Your answer should consist of the lines in the following data that contain "hwin".

RAW DATA section start

import Summits.QuantumAdvantage.AdviceFreeQNC0.LinFormsOrthogonality
import Summits.QuantumAdvantage.AdviceFreeQNC0.LinFormsRegular
import HarnessLib

/-!
# R11' assembly, main term: the junta part of the cell expansion re-indexes into junta strategies

For `K` forms `λ`, a coordinate set `J`, the junta subgroup `Γ_J` (`LinForms.gammaJ`) and its annihilator `Γ_J^⊥` (`perp`):
* `card_gammaJ_mul_card_perp`: `|Γ_J|·|Γ_J^⊥| = p^K` (double counting with characters);
* `dot_resVec_sub_juntaVec`: `V(u) − V_J(u) ⊥ Γ_J` (the off-`J` part of the residue vector is invisible to `Γ_J`);
* `sum_perp_cells_eq`: for each input `u`, `Σ_v [V(u) − v ⊥ Γ_J]·W(v) = Σ_{δ ∈ Γ_J^⊥} W(V_J(u) + δ)`;
so the main term of PROVER3-MEMO-gen9 §4 is `p^{-K}|Γ_J| Σ_{δ ∈ Γ_J^⊥} #WIN(z_δ)` with the `J`-JUNTA strategies
`z_δ,g(u) = tab g (V_J(u) + δ)` (`main_term_le`: `≤ θ·2ⁿ` whenever every `J`-junta strategy wins `≤ θ·2ⁿ`).
WHAT THIS IS NOT: the error term and the parameter choice (file `WalkHardFLinForms.lean`); separation NOT moved.
-/

noncomputable section

namespace Summit.QuantumAdvantage.AdviceFreeQNC0

open Finset

namespace LinForms

variable {n K : ℕ} {p : ℕ} [Fact p.Prime]

/-- The annihilator `Γ_J^⊥ = {x : ⟨γ, x⟩ = 0 ∀ γ ∈ Γ_J}`. -/
def perp (lam : Fin K → Fin n → ZMod p) (J : Finset (Fin n)) : Finset (Fin K → ZMod p) :=
  univ.filter fun x => ∀ γ ∈ gammaJ lam J, dot γ x = 0

/-- Membership in `Γ_J^⊥`. -/
theorem mem_perp {lam : Fin K → Fin n → ZMod p} {J : Finset (Fin n)} {x : Fin K → ZMod p} :
    x ∈ perp lam J ↔ ∀ γ ∈ gammaJ lam J, dot γ x = 0 := by
  unfold perp; simp

/-- The pairing is additive in `x`. -/
theorem dot_add_right (γ x x' : Fin K → ZMod p) : dot γ (x + x') = dot γ x + dot γ x' := by
  unfold dot; rw [← Finset.sum_add_distrib]; exact Finset.sum_congr rfl fun j _ => by simp [mul_add]

/-- The pairing is symmetric. -/
theorem dot_comm (γ x : Fin K → ZMod p) : dot γ x = dot x γ := by
  unfold dot; exact Finset.sum_congr rfl fun j _ => mul_comm _ _

/-- **`|Γ_J|·|Γ_J^⊥| = p^K`** (double counting `Σ_x Σ_{γ ∈ Γ_J} χ(⟨γ,x⟩)` with the two orthogonality relations). -/
theorem card_gammaJ_mul_card_perp (lam : Fin K → Fin n → ZMod p) (J : Finset (Fin n)) :
    ((gammaJ lam J).card : ℂ) * ((perp lam J).card : ℂ) = (p : ℂ) ^ K := by
  classical
  have h1 : (∑ x : Fin K → ZMod p, ∑ γ ∈ gammaJ lam J, (ZMod.stdAddChar (dot γ x) : ℂ)) =
      ((gammaJ lam J).card : ℂ) * ((perp lam J).card : ℂ) := by
    simp_rw [sum_gammaJ_char]
    rw [Finset.sum_ite, Finset.sum_const_zero, add_zero, Finset.sum_const, nsmul_eq_mul, mul_comm]
    unfold perp
    rfl
  have h2 : (∑ x : Fin K → ZMod p, ∑ γ ∈ gammaJ lam J, (ZMod.stdAddChar (dot γ x) : ℂ)) = (p : ℂ) ^ K := by
    rw [Finset.sum_comm]
    have hγ : ∀ γ ∈ gammaJ lam J, (∑ x : Fin K → ZMod p, (ZMod.stdAddChar (dot γ x) : ℂ)) =
        if γ = 0 then (p : ℂ) ^ K else 0 := by
      intro γ _
      simp_rw [dot_comm γ]
      exact Literature.Computability.MetaComplexity.TwoModuli.sum_stdAddChar_dot_eq_ite (p := p) γ
    rw [Finset.sum_congr rfl hγ, Finset.sum_ite_eq' (gammaJ lam J) 0 (fun _ => (p : ℂ) ^ K), if_pos]
    rw [mem_gammaJ]; intro i _; simp
  rw [← h1, h2]

/-- The residue vector of the forms restricted to `J` (the junta part). -/
def juntaVec (lam : Fin K → Fin n → ZMod p) (J : Finset (Fin n)) (u : Fin n → Bool) : Fin K → ZMod p :=
  fun j => ∑ i, if (i ∈ J ∧ u i = true) then lam j i else 0

/-- The off-`J` part of the residue vector is annihilated by `Γ_J`. -/
theorem dot_resVec_sub_juntaVec (lam : Fin K → Fin n → ZMod p) (J : Finset (Fin n)) (u : Fin n → Bool)
    {γ : Fin K → ZMod p} (hγ : γ ∈ gammaJ lam J) : dot γ (resVec lam u - juntaVec lam J u) = 0 := by
  rw [mem_gammaJ] at hγ
  unfold dot resVec juntaVec
  have hterm : ∀ j, γ j * ((∑ i, if u i then lam j i else 0) - ∑ i, if (i ∈ J ∧ u i = true) then lam j i else 0) =
      ∑ i, if (i ∉ J ∧ u i = true) then γ j * lam j i else 0 := by
    intro j
    rw [← Finset.sum_sub_distrib, Finset.mul_sum]
    refine Finset.sum_congr rfl fun i _ => ?_
    by_cases hu : u i = true <;> by_cases hi : i ∈ J <;> simp [hu, hi]
  simp_rw [Pi.sub_apply, hterm]
  rw [Finset.sum_comm]
  refine Finset.sum_eq_zero fun i _ => ?_
  by_cases h : i ∉ J ∧ u i = true
  · rw [Finset.sum_congr rfl (fun j _ => if_pos h)]
    exact hγ i h.1
  · simp [h]

/-- The pairing is odd in `x`. -/
theorem dot_neg (γ y : Fin K → ZMod p) : dot γ (-y) = -dot γ y := by
  unfold dot; rw [← Finset.sum_neg_distrib]; exact Finset.sum_congr rfl fun j _ => by simp [mul_neg]

/-- **Re-indexing of the junta cells**: for each input `u` and any weight `W`,
`Σ_v [V(u) − v ⊥ Γ_J]·W(v) = Σ_{δ ∈ Γ_J^⊥} W(V_J(u) + δ)`. -/
theorem sum_perp_cells_eq (lam : Fin K → Fin n → ZMod p) (J : Finset (Fin n)) (u : Fin n → Bool)
    (W : (Fin K → ZMod p) → ℂ) :
    (∑ v : Fin K → ZMod p, (if (∀ γ ∈ gammaJ lam J, dot γ (resVec lam u - v) = 0) then W v else 0)) =
      ∑ δ ∈ perp lam J, W (juntaVec lam J u + δ) := by
  classical
  rw [← Finset.sum_filter]
  symm
  refine Finset.sum_nbij (fun δ => juntaVec lam J u + δ) (fun δ hδ => ?_) (fun δ _ δ' _ h => by simpa using h)
    (fun v hv => ?_) (fun δ _ => rfl)
  · rw [mem_perp] at hδ
    rw [mem_filter]
    refine ⟨mem_univ _, fun γ hγ => ?_⟩
    have h1 := dot_resVec_sub_juntaVec lam J u hγ
    have : resVec lam u - (juntaVec lam J u + δ) = (resVec lam u - juntaVec lam J u) + (-δ) := by abel
    rw [this, dot_add_right, h1, zero_add, dot_neg, hδ γ hγ, neg_zero]
  · rw [Finset.mem_coe, mem_filter] at hv
    refine ⟨v - juntaVec lam J u, ?_, by simp⟩
    rw [Finset.mem_coe, mem_perp]
    intro γ hγ
    have h1 := dot_resVec_sub_juntaVec lam J u hγ
    have h2 := hv.2 γ hγ
    have : v - juntaVec lam J u = (resVec lam u - juntaVec lam J u) + (-(resVec lam u - v)) := by abel
    rw [this, dot_add_right, h1, zero_add, dot_neg, h2, neg_zero]

/-- The junta strategy `z_δ` reads only the bits of `J`. -/
theorem juntaVec_congr (lam : Fin K → Fin n → ZMod p) (J : Finset (Fin n)) {u v : Fin n → Bool}
    (h : ∀ i ∈ J, u i = v i) : juntaVec lam J u = juntaVec lam J v := by
  funext j
  unfold juntaVec
  refine Finset.sum_congr rfl fun i _ => ?_
  by_cases hi : i ∈ J
  · rw [h i hi]
  · simp [hi]

/-- **Main term bound**: if every `J`-junta strategy wins on at most `θ·2ⁿ` inputs, then
`Σ_v Σ_u [V(u) − v ⊥ Γ_J]·[WIN_{Y_v}(u)] ≤ |Γ_J^⊥|·θ·2ⁿ`. -/
theorem main_term_le (lam : Fin K → Fin n → ZMod p) (J : Finset (Fin n)) (c : ℕ)
    (tab : Fin (n + 1) → (Fin K → ZMod p) → Bool) {θ : ℝ}
    (hJ : ∀ y : Fin (n + 1) → (Fin n → Bool) → Bool, (∀ g, ∀ u v : Fin n → Bool, (∀ i ∈ J, u i = v i) → y g u = y g v) →
      ((univ.filter fun u : Fin n → Bool => ringWinU c y u = true).card : ℝ) ≤ θ * (2 : ℝ) ^ n) :
    ‖∑ v : Fin K → ZMod p, ∑ u : Fin n → Bool,
        (if (∀ γ ∈ gammaJ lam J, dot γ (resVec lam u - v) = 0) then winC c tab v u else 0)‖ ≤
      ((perp lam J).card : ℝ) * (θ * (2 : ℝ) ^ n) := by
  classical
  rw [Finset.sum_comm]
  simp_rw [sum_perp_cells_eq]
  rw [Finset.sum_comm]
  refine (norm_sum_le _ _).trans ?_
  have hδ : ∀ δ ∈ perp lam J, ‖∑ u : Fin n → Bool, winC c tab (juntaVec lam J u + δ) u‖ ≤ θ * (2 : ℝ) ^ n := by
    intro δ _
    -- the junta strategy `z_δ`
    have hwin : ∀ u : Fin n → Bool, winC c tab (juntaVec lam J u + δ) u =
        (if ringWinU c (fun g u' => tab g (juntaVec lam J u' + δ)) u = true then (1 : ℂ) else 0) := by
      intro u
      unfold winC
      rw [ringWinU_congr c (y := fun g _ => decide (g ∈ cellSet tab (juntaVec lam J u + δ)))
        (y' := fun g u' => tab g (juntaVec lam J u' + δ)) (fun g => by unfold cellSet; simp)]
    simp_rw [hwin]
    rw [← Finset.natCast_card_filter, Complex.norm_natCast]
    exact hJ _ (fun g u v huv => by rw [juntaVec_congr lam J huv])
  calc (∑ δ ∈ perp lam J, ‖∑ u : Fin n → Bool, winC c tab (juntaVec lam J u + δ) u‖)
      ≤ ∑ _δ ∈ perp lam J, θ * (2 : ℝ) ^ n := Finset.sum_le_sum hδ
    _ = ((perp lam J).card : ℝ) * (θ * (2 : ℝ) ^ n) := by rw [Finset.sum_const, nsmul_eq_mul]

end LinForms

end Summit.QuantumAdvantage.AdviceFreeQNC0

end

RAW DATA section end

- OUTPUT OF THE TASK -
    have hwin : ∀ u : Fin n → Bool, winC c tab (juntaVec lam J u + δ) u =
    simp_rw [hwin]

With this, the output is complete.